▼▼▼

import Literature.AlgebraicGeometry.AbelianSchemes.PolarizedLevelLocallyRigidifiable
import Literature.AlgebraicGeometry.AbelianSchemes.DualQuasiProjectiveOfPolarization
import Literature.AlgebraicGeometry.HodgeTheory.QuasiProjectiveOfFinite
import Literature.AlgebraicGeometry.Motives.GeneratingSectionsOfLocallyAmplePieces
import Literature.AlgebraicGeometry.Motives.GeneratingSectionsAlongOpenImmersion
import Literature.AlgebraicGeometry.Morphisms.ProjectiveSpaceOverBasePoints
import Literature.AlgebraicGeometry.ModuliOfAbelianVarieties.SiegelFineModuliScheme
import HarnessLib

▲▲▲

Action item: Retype the entire listing word for word.

Output of the task:
import Literature.AlgebraicGeometry.AbelianSchemes.PolarizedLevelLocallyRigidifiable
import Literature.AlgebraicGeometry.AbelianSchemes.DualQuasiProjectiveOfPolarization
import Literature.AlgebraicGeometry.HodgeTheory.QuasiProjectiveOfFinite
import Literature.AlgebraicGeometry.Motives.GeneratingSectionsOfLocallyAmplePieces
import Literature.AlgebraicGeometry.Motives.GeneratingSectionsAlongOpenImmersion
import Literature.AlgebraicGeometry.Morphisms.ProjectiveSpaceOverBasePoints
import Literature.AlgebraicGeometry.ModuliOfAbelianVarieties.SiegelFineModuliScheme
import HarnessLib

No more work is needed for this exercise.